Measuring the recovery rates of viable bacteria after the pretreatment procedure
All 19 bacterial species had been detected in Toyama University Hospital within the past 6 months. The bacteria were obtained from clinical samples and identified by the MicroScan WalkAway system (Siemens Healthcare Diagnostics, Munich, Germany).
Prior to performing the measurement of recovery rates, bacteria were cultivated in Mueller-Hinton Broth at 37 °C for 12 h, and 2 bacterial suspensions (1 mL) were prepared. The pretreatment procedure was then performed for one bacterial suspension and not performed for the other one.
To measure the recovery rates of viable bacteria after the pretreatment procedure, ATP were measured in triplicate before and after the procedure using ATP bioluminescence as described above, and then recovery rates were calculated.
To measure the recovery rates of viable bacteria after the pretreatment procedure using the conventional colony-counting method, 50 µL of the diluted suspensions was inoculated onto Standard Methods BD Agar/Plate Count Agar (Fisher Scientific, Waltham, Massachusetts, USA) before and after the pretreatment procedure. After incubation at 35 °C for 12 h, the number of colony-forming units (CFU) was determined by counting the colonies grown on the agar plates in triplicate, and recovery rates were calculated.

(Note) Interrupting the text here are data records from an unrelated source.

/-! ## §5 THE SUPPLY: the genus-frame Kolyvagin field `K = ℚ(√(q*·ℓ₀*·n))` and its twin -/

/-- **`GenusFrameTwistSupply` at `q ≥ 5`, from Hoffstein–Luo 1997 and the Modularity Theorem — NO new named fact** (crux idea
`ramified-twin-ram-transport`, 4th typed statement; here with `q ≠ 2` sharpened to `5 ≤ q`, a bound `B`, `d_K ≡ 1 (mod 8)` and
`Squarefree d_K` added). For `E/ℚ` globally minimal of root number `−1` and an additive POTENTIALLY MULTIPLICATIVE prime `q ≥ 5`: an imaginary
quadratic `K` with `|d_K| > B`, `d_K ≡ 1 (mod 8)`, `q ∣ d_K` square-free (`K` RAMIFIED at `q`), every bad prime `ℓ ≠ q` SPLIT, a globally
minimal model `Wd = Cd • E^{(d_K)}` MULTIPLICATIVE and NON-SPLIT at `q`, and `L(E^{(d_K)}, 1) ≠ 0`. Construction `d_K = q*·ℓ₀*·n` (module
docstring §§3–5). CONDITIONAL on `hHL` and `hmod` only. [cite: HoffsteinLuo1997, Theorem (§1, pp. 435–436)] [cite: FriedbergHoffstein1995, Thm. B]
[cite: SilvermanAEC2009, X.5 Cor. 5.4, VII.5 Prop. 5.1] [cite: Rohrlich1993Compositio, Prop. 2(ii),(iii)] -/
theorem genusFrameTwistSupply_of_hoffsteinLuo
    (hHL : HoffsteinLuo1997_exists_twist_L_one_ne_zero) (hmod : exists_isNewformOf)
    (W : WeierstrassCurve ℚ) [W.IsElliptic] [W.IsGloballyMinimal] (hw : W.rootNumber = -1)
    (q : ℕ) [hq : Fact q.Prime] (hq5 : 5 ≤ q) (hadd : Addv W q) (hpm : Additive.PotMult W q) (B : ℕ) :
    ∃ (K : Type) (_ : Field K) (_ : NumberField K) (Wd : WeierstrassCurve ℚ) (_ : Wd.IsElliptic)
      (_ : Wd.IsGloballyMinimal) (Cd : VariableChange ℚ),
      IsImaginaryQuadratic K ∧ B < (NumberField.discr K).natAbs ∧ NumberField.discr K % 8 = 1 ∧
      (q : ℤ) ∣ NumberField.discr K ∧ Squarefree (NumberField.discr K) ∧
      (∀ ℓ : ℕ, ℓ.Prime → ℓ ∣ W.conductorNorm ℤ → ℓ ≠ q →
        ((Ideal.span {(ℓ : ℤ)}).primesOver (𝓞 K)).ncard = 2) ∧
      Cd • W.quadraticTwist (NumberField.discr K : ℚ) = Wd ∧
      Wd.HasMultiplicativeReductionAtPrime q ∧ ¬ Wd.HasSplitMultiplicativeReductionAtPrime q ∧
      (W.quadraticTwist (NumberField.discr K : ℚ)).entireLFunction 1 ≠ 0 := by
  have hqp : q.Prime := hq.out
  have hq2 : q ≠ 2 := by omega
  have hN0 : W.conductorNorm ℤ ≠ 0 := (W.conductorNorm_pos_holds).ne'
  obtain ⟨M, hN, hqM⟩ := conductorNorm_eq_mul_sq_of_addv W q hq5 hadd
  have hqN : q ∣ W.conductorNorm ℤ := by rw [hN]; exact Dvd.intro (M * q) (by ring)
  -- the multiplicative twist model at `q` (the potentially multiplicative row)
  obtain ⟨V, _, _, C, hmultV, hC⟩ :=
    AdditivePotMult.PotMult.exists_mult_pStar_twist_model (W := W) (p := q) ⟨hadd, hpm⟩ hq2
  -- the auxiliary prime `ℓ₀` and the auxiliary twist `X₀ = E^{(q*ℓ₀*)}` of root number `+1`
  obtain ⟨ℓ₀, hℓ₀, -, hℓ₀2, hℓ₀q, hℓ₀N, hneg, h8, hJq, hodd, hX₀⟩ :=
    exists_auxTwist_rootNumber_one hmod W hw q hq5 hadd V C hC hmultV 0
  haveI : Fact ℓ₀.Prime := ⟨hℓ₀⟩
  set qs : ℤ := (-1 : ℤ) ^ (q / 2) * q with hqs
  set ls : ℤ := (-1 : ℤ) ^ (ℓ₀ / 2) * ℓ₀ with hls
  have hD₀0 : qs * ls ≠ 0 := hneg.ne
  have hD₀q : ((qs * ls : ℤ) : ℚ) ≠ 0 := by exact_mod_cast hD₀0
  haveI hX₀E : (W.quadraticTwist ((qs * ls : ℤ) : ℚ)).IsElliptic := W.isElliptic_quadraticTwist hD₀q
  -- Hoffstein–Luo's POSITIVE twisting parameter of `X₀`, split at `ℓ₀` and at the bad primes of `E`
  obtain ⟨n, hnpos, hBn, hnsq, hn8, hJS, -, hL⟩ :=
    exists_pos_twist_L_ne_zero hHL hmod (W.quadraticTwist ((qs * ls : ℤ) : ℚ)) hX₀
      (insert ℓ₀ (W.conductorNorm ℤ).primeFactors) B
  have hn4 : n % 4 = 1 := by omega
  have hn0 : n ≠ 0 := hnpos.ne'
  have hJbad : ∀ ℓ : ℕ, ℓ.Prime → ℓ ∣ W.conductorNorm ℤ → ℓ ≠ 2 → J(n | ℓ) = 1 := fun ℓ hℓ hℓN hℓ2 ↦
    hJS ℓ (Finset.mem_insert_of_mem (Nat.mem_primeFactors.mpr ⟨hℓ, hℓN, hN0⟩)) hℓ hℓ2
  have hJnq : J(n | q) = 1 := hJbad q hqp hqN hq2
  have hJnℓ₀ : J(n | ℓ₀) = 1 := hJS ℓ₀ (Finset.mem_insert_self _ _) hℓ₀ hℓ₀2
  have hqn : ¬ (q : ℤ) ∣ n := not_dvd_of_jacobiSym_eq_one hqp hJnq
  have hℓ₀n : ¬ (ℓ₀ : ℤ) ∣ n := not_dvd_of_jacobiSym_eq_one hℓ₀ hJnℓ₀
  -- the discriminant `D = q* ℓ₀* n`
  set D : ℤ := qs * ls * n with hD
  have hDneg : D < 0 := mul_neg_of_neg_of_pos hneg hnpos
  have hD8 : D % 8 = 1 := by rw [hD, Int.mul_emod, h8, hn8]; norm_num
  have hD4 : D % 4 = 1 := by omega
  have hD1 : D ≠ 1 := by omega
  have hqssq : Squarefree qs := squarefree_pStar (p := q)
  have hlssq : Squarefree ls := squarefree_pStar (p := ℓ₀)
  have hls4 : ls % 4 = 1 := AdditiveKoly.RamifiedHabitat.pStar_emod_four (p := ℓ₀) hℓ₀2
  have hcop1 : IsCoprime qs ls := by
    rw [Int.isCoprime_iff_gcd_eq_one, Int.gcd_eq_natAbs, hqs, hls, natAbs_pStar (p := q), natAbs_pStar (p := ℓ₀)]
    exact (Nat.coprime_primes hqp hℓ₀).mpr (Ne.symm hℓ₀q)
  have hcop2 : IsCoprime ls n := by
    rw [Int.isCoprime_iff_gcd_eq_one, Int.gcd_eq_natAbs, hls, natAbs_pStar (p := ℓ₀)]
    exact (Nat.Prime.coprime_iff_not_dvd hℓ₀).mpr (fun h ↦ hℓ₀n (Int.natCast_dvd.mpr h))
  have hcop3 : IsCoprime qs n := by
    rw [Int.isCoprime_iff_gcd_eq_one, Int.gcd_eq_natAbs, hqs, natAbs_pStar (p := q)]
    exact (Nat.Prime.coprime_iff_not_dvd hqp).mpr (fun h ↦ hqn (Int.natCast_dvd.mpr h))
  have husq : Squarefree (ls * n) := squarefree_mul_iff.mpr ⟨hcop2.isRelPrime, hlssq, hnsq⟩
  have hDsq : Squarefree D := by
    rw [hD, mul_assoc]
    exact squarefree_mul_iff.mpr ⟨(hcop1.mul_right hcop3).isRelPrime, hqssq, husq⟩
  have hBD : B < D.natAbs := by
    have h1 : n.natAbs ≤ D.natAbs := by
      rw [hD, Int.natAbs_mul]
      exact Nat.le_mul_of_pos_left _ (Int.natAbs_pos.mpr hD₀0)
    have h2 : (n.natAbs : ℤ) = n := Int.natAbs_of_nonneg hnpos.le
    omega
  -- bad primes `≠ q` divide `M`, and `(D/ℓ) = 1` there
  have hbadM : ∀ ℓ : ℕ, ℓ.Prime → ℓ ∣ W.conductorNorm ℤ → ℓ ≠ q → ℓ ∣ M := by
    intro ℓ hℓ hℓN hℓq
    rw [hN] at hℓN
    rcases (Nat.Prime.dvd_mul hℓ).mp hℓN with h | h
    · exact h
    · exact absurd ((Nat.prime_dvd_prime_iff_eq hℓ hqp).mp (hℓ.dvd_of_dvd_pow h)) hℓq
  have hMN : ∀ ℓ : ℕ, ℓ ∣ M → ℓ ∣ W.conductorNorm ℤ := fun ℓ h ↦ by rw [hN]; exact h.mul_right _
  have hkron : ∀ p : ℕ, p.Prime → p ∣ M → (p = 2 → D % 8 = 1) ∧ (p ≠ 2 → jacobiSym D p = 1) := by
    intro p hp hpM
    refine ⟨fun _ ↦ hD8, fun hp2 ↦ ?_⟩
    have hpq : p ≠ q := by rintro rfl; exact hqM hpM
    rw [hD, jacobiSym.mul_left, hodd p hp (hMN p hpM) hpq hp2, hJbad p hp (hMN p hpM) hp2, one_mul]
  -- the field
  obtain ⟨K, _, _, hK, hBK, hHM, hdK⟩ :=
    (exists_heegnerField_iff_exists_fundamental M B (fun D' ↦ D' = D)).mpr
      ⟨D, hDneg, Or.inl ⟨hD4, hDsq, hD1⟩, hBD, hkron, rfl⟩
  -- the twin's global minimal model
  have hDq0 : ((D : ℤ) : ℚ) ≠ 0 := by exact_mod_cast hDneg.ne
  haveI hXDE : (W.quadraticTwist ((D : ℤ) : ℚ)).IsElliptic := W.isElliptic_quadraticTwist hDq0
  obtain ⟨Cd, hCd⟩ := hasGlobalMinimalModel_rat_holds (W.quadraticTwist ((D : ℤ) : ℚ))
  set Wd : WeierstrassCurve ℚ := Cd • W.quadraticTwist ((D : ℤ) : ℚ) with hWd_def
  haveI : Wd.IsGloballyMinimal := hCd
  -- `Wd ≅ V^{(u)}`, `u = ℓ₀* n`
  set u : ℤ := ls * n with hu
  have hu0 : u ≠ 0 := mul_ne_zero (by rw [hls]; exact mul_ne_zero (pow_ne_zero _ (by norm_num)) (by exact_mod_cast hℓ₀.ne_zero)) hn0
  have hu0q : ((u : ℤ) : ℚ) ≠ 0 := by exact_mod_cast hu0
  have hqu : ¬ (q : ℤ) ∣ u := by
    rw [hu]; intro h
    rcases Int.Prime.dvd_mul' hqp h with h | h
    · apply hℓ₀q
      have h' : (q : ℤ) ∣ (ℓ₀ : ℤ) := by
        have hu' : IsUnit ((-1 : ℤ) ^ (ℓ₀ / 2)) := (isUnit_neg_one (α := ℤ)).pow _
        rw [hls] at h; exact (hu'.dvd_mul_left).mp h
      exact ((Nat.prime_dvd_prime_iff_eq hqp hℓ₀).mp (Int.natCast_dvd_natCast.mp h')).symm
    · exact hqn h
  set qs' : ℚ := (-1 : ℚ) ^ (q / 2) * q with hqs'
  have hqs'0 : qs' ≠ 0 := mul_ne_zero (pow_ne_zero _ (by norm_num)) (by exact_mod_cast hqp.ne_zero)
  have hqscast : ((qs : ℤ) : ℚ) = qs' := by rw [hqs, hqs']; push_cast; ring
  haveI := V.isElliptic_quadraticTwist hqs'0
  haveI := V.isElliptic_quadraticTwist hu0q
  obtain ⟨C₂, hC₂⟩ := V.exists_variableChange_quadraticTwist_mul_sq ((u : ℤ) : ℚ) qs' hqs'0
  have hWD : W.quadraticTwist ((D : ℤ) : ℚ) =
      ((⟨C.u, ((D : ℤ) : ℚ) * C.r, 0, 0⟩ : VariableChange ℚ) * C₂) • V.quadraticTwist ((u : ℤ) : ℚ) := by
    have hDcast : qs' * ((D : ℤ) : ℚ) = ((u : ℤ) : ℚ) * qs' ^ 2 := by
      rw [← hqscast, hD, hu]; push_cast; ring
    rw [← hC, WeierstrassCurve.quadraticTwist_smul, quadraticTwist_quadraticTwist, hDcast, ← hC₂, mul_smul]
  have hWdV : (Cd * (⟨C.u, ((D : ℤ) : ℚ) * C.r, 0, 0⟩ : VariableChange ℚ) * C₂) • V.quadraticTwist ((u : ℤ) : ℚ) = Wd := by
    rw [hWd_def, hWD, mul_assoc, mul_smul]
  have hmultWd : Wd.HasMultiplicativeReductionAtPrime q := by
    rw [← hWdV, Literature.NumberTheory.EllipticCurves.hasMultiplicativeReductionAtPrime_smul_iff]
    exact (GenusGrossZagier.hasMultiplicativeReductionAtPrime_quadraticTwist_iff_of_odd V hq2 hu0 hqu).mpr hmultV
  -- … and NON-SPLIT
  have hu4 : u % 4 = 1 := by rw [hu, Int.mul_emod, hls4, hn4]; norm_num
  have hu1 : u ≠ 1 := by
    rw [hu]; intro h
    have habs : ls.natAbs * n.natAbs = 1 := by rw [← Int.natAbs_mul, h]; rfl
    have hℓ₀abs : ls.natAbs = ℓ₀ := by rw [hls]; exact natAbs_pStar (p := ℓ₀)
    rw [hℓ₀abs] at habs
    exact hℓ₀.one_lt.ne' (Nat.eq_one_of_mul_eq_one_right habs)
  have hJu : J(u | q) = (if V.HasSplitMultiplicativeReductionAtPrime q then -1 else 1) := by
    rw [hu, jacobiSym.mul_left, hJq, hJnq, mul_one]
  have hnsWd : ¬ Wd.HasSplitMultiplicativeReductionAtPrime q := by
    by_cases hsV : V.HasSplitMultiplicativeReductionAtPrime q
    · -- `(u/q) = −1`: the twist of the split `V` is non-split
      rw [if_pos hsV] at hJu
      obtain ⟨Ku, _, _, _, hdu⟩ :=
        Literature.NumberTheory.QuadraticFields.Quadratic.exists_numberField_discr_eq (D := u) (Or.inl ⟨hu4, husq, hu1⟩)
      have key := X11b.Three.split_twist_iff_not_split_of_jacobiSym V Ku (Wd := Wd)
        (Cd * (⟨C.u, ((D : ℤ) : ℚ) * C.r, 0, 0⟩ : VariableChange ℚ) * C₂) (by rw [hdu]; exact hWdV) q hq2
        (by rw [hdu]; exact hJu) hmultV
      exact fun h ↦ (key.mp h) hsV
    · -- `(u/q) = +1`: the twist of the non-split `V` is non-split
      rw [if_neg hsV] at hJu
      have hsq : IsSquare (((u : ℤ) : ℚ) : ℚ_[q]) :=
        isSquare_padic_of_fundamental hu4 husq hu1 ⟨fun h2 ↦ absurd h2 hq2, fun _ ↦ hJu⟩
      have hsq' : IsSquare (algebraMap ℚ ℚ_[q] ((u : ℤ) : ℚ)) := by simpa using hsq
      rw [← hWdV, Literature.NumberTheory.EllipticCurves.hasSplitMultiplicativeReductionAtPrime_smul_iff,
        V.hasSplitMultiplicativeReductionAtPrime_quadraticTwist_iff hu0q hsq']
      exact hsV
  have hLD : (W.quadraticTwist ((D : ℤ) : ℚ)).entireLFunction 1 ≠ 0 := by
    have : ((D : ℤ) : ℚ) = ((qs * ls : ℤ) : ℚ) * (n : ℚ) := by rw [hD]; push_cast; ring
    rw [this, ← quadraticTwist_quadraticTwist]
    exact hL
  refine ⟨K, inferInstance, inferInstance, Wd, inferInstance, hCd, Cd, hK, hBK, ?_, ?_, ?_, ?_, ?_, hmultWd, hnsWd, ?_⟩
  · rw [hdK]; exact hD8
  · rw [hdK]; exact ⟨(-1 : ℤ) ^ (q / 2) * (ls * n), by rw [hD, hqs]; ring⟩
  · rw [hdK]; exact hDsq
  · intro ℓ hℓ hℓN hℓq
    exact hHM ℓ hℓ (hbadM ℓ hℓ hℓN hℓq)
  · rw [hdK]
  · rw [hdK]; exact hLD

Culture-based biochemical identification of bacteria
The whole blood samples (one aerobic and one anaerobic blood culture bottle) were collected simultaneously with the blood sample for Tm mapping identification and quantification from the same puncture site. The whole blood samples were then analyzed according to standard methods used by the Clinical Laboratory Center (certified ISO15189) at Toyama University Hospital. The blood culture procedures were performed using the BacT/ALERT 3D system (bioMerieux, Inc., Mercy-l’Etoile, France). Positive blood culture bottles were subcultured in the appropriate media and incubated aerobically or anaerobically until sufficient growth was present to proceed with testing (usually 18 to 24 h). The specific identification methods differed according to the organism, although they included the MicroScan WalkAway system (Siemens Healthcare Diagnostics), RapID ANA II (Thermo Fisher Scientific, Waltham, Massachusetts, USA) and various latex agglutination and biochemical spot tests.